Covid

MASKING SAVES LIVES

Thursday, January 25, 2007

Checkpoint comradeship--Amira Hass

"Anyone who wants to become acquainted with Israeli society should go to the checkpoints. Not for a quarter of an hour, under the guidance of commanders who will glory in the pavilion they built for the people waiting in line and will explain that the upgrading and the expansion of the checkpoint are intended to benefit the locals. Those who really want to know the checkpoints should rather dwell here for hours, during several days. When you observe the soldiers, you will discover many Israeli characteristics among them, characteristics in which we have always taken pride.

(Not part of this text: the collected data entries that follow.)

import Literature.NumberTheory.LFunctions.SmoothedExplicitFormulaContour
import Literature.NumberTheory.LFunctions.ExplicitFormulaPsiCharZeros
import Literature.NumberTheory.LFunctions.ExplicitFormulaPsiChar
import HarnessLib

/-!
# The smoothed explicit formula for `L(s, χ)`, I: the prime side and the contour identity

Topic `Literature/NumberTheory/LFunctions`, sub-namespace `ExplicitPsiChar`. Everything in this
file is PROVED; the two definitions (`charFordK`, `charEFIntegrand`) are glue. This is the character
analogue of the tree's `SmoothedExplicitFormulaPrimeSide.lean` / `SmoothedExplicitFormulaContour.lean`
(Ford 2002 Lemma 4.5, Kadiri 2005 Prop. 2.1 for `ζ`), i.e. the contour argument behind

* D. R. Heath-Brown, *Zero-free regions for Dirichlet `L`-functions, and the least prime in an
  arithmetic progression*, PLMS 64 (1992), **Lemma 5.1** and (5.6)–(5.7):
  `Σ Λ(n) χ(n) n^{-s} f(L⁻¹ log n) = −L Σ_ρ F₀((s−ρ)L) − f(0) L'/L(s, χ) + (left line)`.

For a Dirichlet character `χ` mod `q` and a continuous compactly supported `f`:

* `charFordK χ f s = Σ_n Λ(n) χ(n) f(log n) n^{-s}` and the **prime side**
  `∫_ℝ (−L'/L)(α + iv, χ) F₀(s − α − iv) dv = 2π K_{f,χ}(s)` for `1 < α`, `Re s < α`
  (`integral_logDeriv_LFunction_mul_fordLaplace₀`; termwise Mellin inversion exactly as for `ζ`,
  `|χ(n)| ≤ 1`);
* `charEFIntegrand χ f s w = (−L'/L)(w, χ) F₀(s − w)` and, for PRIMITIVE `χ` mod `q > 1`, the
  **contour identity** on `K = [−5/2, 3/2] × [−T, T]` at a good height `T`
  (`charEF_contour_identity`): `∮_{∂K} G = 2πi (−f(0) L'/L(s, χ) − Σ_{ρ} m(ρ) F₀(s − ρ))`, the sum over
  ALL zeros `ρ` of `L(·, χ)` in `K` — the non-trivial ones with `|Im ρ| ≤ T` and the trivial ones
  `0, −2` (even `χ`) or `−1` (odd `χ`) — with `m = DirichletDisc.zeroOrder χ`; `s ∈ K°` with
  `L(s, χ) ≠ 0` contributes the residue `−f(0) L'/L(s, χ)` of the simple pole of `F₀(s − w)`. (There is
  no pole at `w = 1`. The left line is put at `Re w = −5/2` because the tree bounds `L'/L` there
  uniformly in `Im w`, `ExplicitPsiChar.exists_norm_logDeriv_LFunction_farLeft_le`.)

The limit `T → ∞` and the resulting exact formula are in `SmoothedExplicitFormulaChar.lean`.

## References

* D. R. Heath-Brown, Proc. London Math. Soc. (3) 64 (1992), Lemma 5.1, (5.6)–(5.7).
  [cite: HeathBrown1992PLMS, Lemma 5.1]
* K. Ford, *Zero-free regions for the Riemann zeta function* (2002), Lemma 4.5 (the method).
  [cite: Ford2002Millennium, Lemma 4.5]
-/

noncomputable section

open Complex Real MeasureTheory Set Filter Topology ArithmeticFunction
open scoped LSeries.notation

namespace Literature.NumberTheory.LFunctions

namespace ExplicitPsiChar

variable {q : ℕ}

/-! ## The smoothed prime sum `K_{f,χ}(s)` -/

/-- `K_{f,χ}(s) = Σ_{n ≥ 1} Λ(n) χ(n) f(log n) n^{-s}` (Heath-Brown's `Σ Λ(n)χ(n)n^{-s} f(L⁻¹log n)`
with `f(L⁻¹ ·)` in place of `f`). [cite: HeathBrown1992PLMS, Lemma 5.1] -/
def charFordK (χ : DirichletCharacter ℂ q) (f : ℝ → ℝ) (s : ℂ) : ℂ :=
  ∑' n : ℕ, ((Λ n : ℝ) : ℂ) * χ n * (f (Real.log n) : ℂ) * (n : ℂ) ^ (-s)
/-- **Master parameter lemma** (the mechanism behind (2.25) ⇐ (2.26), §2.6: "one divides by the
right hand side, takes logarithms and divides by `log λ_q`"). If the `a`-exponent
`E = x + b y + b² z` of the monomial `λ_q^x λ_{q+1}^y λ_{q+2}^z` is negative, then for every
constant `K` there is a threshold `a₁ > 1` such that `K λ_q^x λ_{q+1}^y λ_{q+2}^z ≤ 1` for all
`a ≥ a₁` and all `q ∈ ℕ`: indeed the monomial is at most `(4π)^{|x|+|y|+|z|} a^{b^q E} ≤ (4π)^{…} a^E`.
[cite: BuckmasterEtAl2018, §2.6 (2.25)–(2.26)] -/
theorem exists_freq_triple_le (hb : 1 ≤ b) {x y z : ℝ} (hE : x + b * y + b ^ 2 * z < 0) (K : ℝ) :
    ∃ a₁ : ℝ, 1 < a₁ ∧ ∀ a : ℝ, a₁ ≤ a → ∀ q : ℕ,
      K * (freq a b q ^ x * freq a b (q + 1) ^ y * freq a b (q + 2) ^ z) ≤ 1 := by
  set E : ℝ := x + b * y + b ^ 2 * z with hE_def
  have hE0 : E ≠ 0 := ne_of_lt hE
  have h4π0 : (0 : ℝ) < 4 * Real.pi := by positivity
  set L : ℝ := (4 * Real.pi) ^ (|x| + |y| + |z|) with hL_def
  have hL : 0 < L := Real.rpow_pos_of_pos h4π0 _
  set K' : ℝ := max K 0 * L + 1 with hK'_def
  have hKL : 0 ≤ max K 0 * L := mul_nonneg (le_max_right _ _) hL.le
  have hK'0 : 0 < K' := by linarith
  refine ⟨max 2 (K' ^ (-1 / E)), lt_max_of_lt_left one_lt_two, fun a ha q => ?_⟩
  have ha2 : (2 : ℝ) ≤ a := le_trans (le_max_left _ _) ha
  have ha1 : (1 : ℝ) ≤ a := by linarith
  have ha0 : (0 : ℝ) < a := by linarith
  have hf0 := freq_pos (b := b) ha1 q
  have hf1 := freq_pos (b := b) ha1 (q + 1)
  have hf2 := freq_pos (b := b) ha1 (q + 2)
  have hP0 : 0 ≤ freq a b q ^ x * freq a b (q + 1) ^ y * freq a b (q + 2) ^ z := by positivity
  rcases le_or_gt K 0 with hK | hK
  · exact le_trans (mul_nonpos_iff.2 (Or.inr ⟨hK, hP0⟩)) zero_le_one
  · have hKmax : max K 0 = K := max_eq_left hK.le
    -- the monomial against a power of `a`
    have hprod : freq a b q ^ x * freq a b (q + 1) ^ y * freq a b (q + 2) ^ z ≤
        L * a ^ (b ^ q * E) := by
      have hx := freq_rpow_le ha1 hb q x
      have hy := freq_rpow_le ha1 hb (q + 1) y
      have hz := freq_rpow_le ha1 hb (q + 2) z
      have e1 : a ^ (b ^ q * x) * a ^ (b ^ (q + 1) * y) * a ^ (b ^ (q + 2) * z) =
          a ^ (b ^ q * E) := by
        rw [← Real.rpow_add ha0, ← Real.rpow_add ha0, hE_def]
        congr 1
        ring
      have e2 : (4 * Real.pi) ^ |x| * (4 * Real.pi) ^ |y| * (4 * Real.pi) ^ |z| = L := by
        rw [hL_def, Real.rpow_add h4π0, Real.rpow_add h4π0]
      calc freq a b q ^ x * freq a b (q + 1) ^ y * freq a b (q + 2) ^ z
          ≤ ((4 * Real.pi) ^ |x| * a ^ (b ^ q * x)) * ((4 * Real.pi) ^ |y| * a ^ (b ^ (q + 1) * y)) *
              ((4 * Real.pi) ^ |z| * a ^ (b ^ (q + 2) * z)) := by
            gcongr
        _ = ((4 * Real.pi) ^ |x| * (4 * Real.pi) ^ |y| * (4 * Real.pi) ^ |z|) *
              (a ^ (b ^ q * x) * a ^ (b ^ (q + 1) * y) * a ^ (b ^ (q + 2) * z)) := by ring
        _ = L * a ^ (b ^ q * E) := by rw [e1, e2]
    -- `a^{b^q E} ≤ a^E ≤ K'⁻¹`
    have hbq : (1 : ℝ) ≤ b ^ q := one_le_pow₀ hb
    have hexp : b ^ q * E ≤ E := by nlinarith
    have h1 : a ^ (b ^ q * E) ≤ a ^ E := Real.rpow_le_rpow_of_exponent_le ha1 hexp
    have hKa : K' ^ (-1 / E) ≤ a := le_trans (le_max_right _ _) ha
    have h2 : a ^ E ≤ (K' ^ (-1 / E)) ^ E :=
      Real.rpow_le_rpow_of_nonpos (Real.rpow_pos_of_pos hK'0 _) hKa hE.le
    have h3 : (K' ^ (-1 / E)) ^ E = K'⁻¹ := by
      rw [← Real.rpow_mul hK'0.le, show (-1 / E) * E = -1 by field_simp, Real.rpow_neg_one]
    have h4 : a ^ (b ^ q * E) ≤ K'⁻¹ := h1.trans (h3 ▸ h2)
    calc K * (freq a b q ^ x * freq a b (q + 1) ^ y * freq a b (q + 2) ^ z)
        ≤ K * (L * K'⁻¹) := by
          refine mul_le_mul_of_nonneg_left (hprod.trans ?_) hK.le
          exact mul_le_mul_of_nonneg_left h4 hL.le
      _ = (K * L) / K' := by ring
      _ ≤ 1 := by
          rw [div_le_one hK'0, hK'_def, hKmax]
          linarith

"Comradeship, for example. The comradeship is so strong that there are those who feel they can even deviate from the norms that have been created at the checkpoint, which are perverted in any case. At the Taysir checkpoint, for example, in two cases documented during the past two weeks, a soldier urinated in public, and in the presence of women. Perhaps it was the same soldier both times, or perhaps two different soldiers. This was but an extreme manifestation of the scorn the soldiers at the checkpoint demonstrate for the people who are at their mercy and must pass through there - teachers, farmers, merchants, schoolchildren, workers at the settlements. But this is also an expression of the soldiers' self-confidence, of the knowledge that none of their comrades will prevent them from doing things they would not do in Binyamina or Bnei Brak.

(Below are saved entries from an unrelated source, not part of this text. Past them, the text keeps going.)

/-- **The reversed exploration polylines agree as parametrised curves up to the prefix time**
`1 - 2^{-k}` (equal meshes), where they sit at `medialPoint δ (cSrc (orb₁ (N₁ - k)))`. -/
theorem polyline_reverse_eq_of_agree (hE₁ : E₁.IsZdAdmissible) (hE₂ : E₂.IsZdAdmissible)
    (hδ : E₁.δ = E₂.δ) (hc₁ : E₁.IsStartCorner c₁) (hc₂ : E₂.IsStartCorner c₂)
    (hN₁ : ¬ E₁.IsInnerFace (cFace (cornerOrbit (E₁.bcBondConfig ω₁) c₁ N₁)))
    (hlt₁ : ∀ n < N₁, E₁.IsInnerFace (cFace (cornerOrbit (E₁.bcBondConfig ω₁) c₁ n)))
    (hN₂ : ¬ E₂.IsInnerFace (cFace (cornerOrbit (E₂.bcBondConfig ω₂) c₂ N₂)))
    (hlt₂ : ∀ n < N₂, E₂.IsInnerFace (cFace (cornerOrbit (E₂.bcBondConfig ω₂) c₂ n)))
    (hend : cornerOrbit (E₁.bcBondConfig ω₁) c₁ N₁ = cornerOrbit (E₂.bcBondConfig ω₂) c₂ N₂)
    (hk₁ : k ≤ N₁) (hk₂ : k ≤ N₂)
    (hstat : ∀ j < k, (cSrc (cornerOrbit (E₁.bcBondConfig ω₁) c₁ (N₁ - j)) ∈ E₁.bcBondConfig ω₁ ↔
      cSrc (cornerOrbit (E₁.bcBondConfig ω₁) c₁ (N₁ - j)) ∈ E₂.bcBondConfig ω₂)) :
    (∀ t : unitInterval, (t : ℝ) ≤ 1 - (1 / 2) ^ k →
        polyline ((medialExploration E₁ ω₁).map (medialPoint E₁.δ)).reverse t =
          polyline ((medialExploration E₂ ω₂).map (medialPoint E₂.δ)).reverse t) ∧
      polyline ((medialExploration E₁ ω₁).map (medialPoint E₁.δ)).reverse
          ⟨1 - (1 / 2) ^ k, one_sub_half_pow_mem_unitInterval k⟩ =
        medialPoint E₁.δ (cSrc (cornerOrbit (E₁.bcBondConfig ω₁) c₁ (N₁ - k))) := by
  obtain ⟨hk, -, htake, hget⟩ :=
    medialExploration_reverse_take_eq hE₁ hE₂ hc₁ hc₂ hN₁ hlt₁ hN₂ hlt₂ hend hk₁ hk₂ hstat
  have htake' : ((medialExploration E₁ ω₁).map (medialPoint E₁.δ)).reverse.take (k + 1) =
      ((medialExploration E₂ ω₂).map (medialPoint E₂.δ)).reverse.take (k + 1) := by
    rw [← List.map_reverse, ← List.map_reverse, ← List.map_take, ← List.map_take, htake, hδ]
  have hlen : k + 1 ≤ ((medialExploration E₁ ω₁).map (medialPoint E₁.δ)).reverse.length := by
    rw [List.length_reverse, List.length_map]; omega
  refine ⟨fun t ht => polyline_eqOn_of_take_eq htake' hlen ht, ?_⟩
  rw [polyline_apply_prefixTime_eq_getElem (by rw [List.length_reverse, List.length_map]; omega)]
  simp only [← List.map_reverse, List.getElem_map]
  congr 1
  exact (List.getElem_eq_iff (by rw [List.length_reverse]; omega)).2 hget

"The willingness to help is also an Israeli trait. The very same soldier helped a policeman ensconced in his jeep at this remote checkpoint, located at the end of the Jordan Valley. On Tuesday last week, this soldier collected the identity cards of a number of drivers, gave them to the policeman in the jeep and returned to the drivers with the ID cards and with traffic violation tickets and a payment of a fine of NIS 100 each, which they would have to pay for the benefit of the state treasury, for not wearing seat belts. And incidentally, they were wearing seat belts, although their cars had already been waiting for half an hour or more.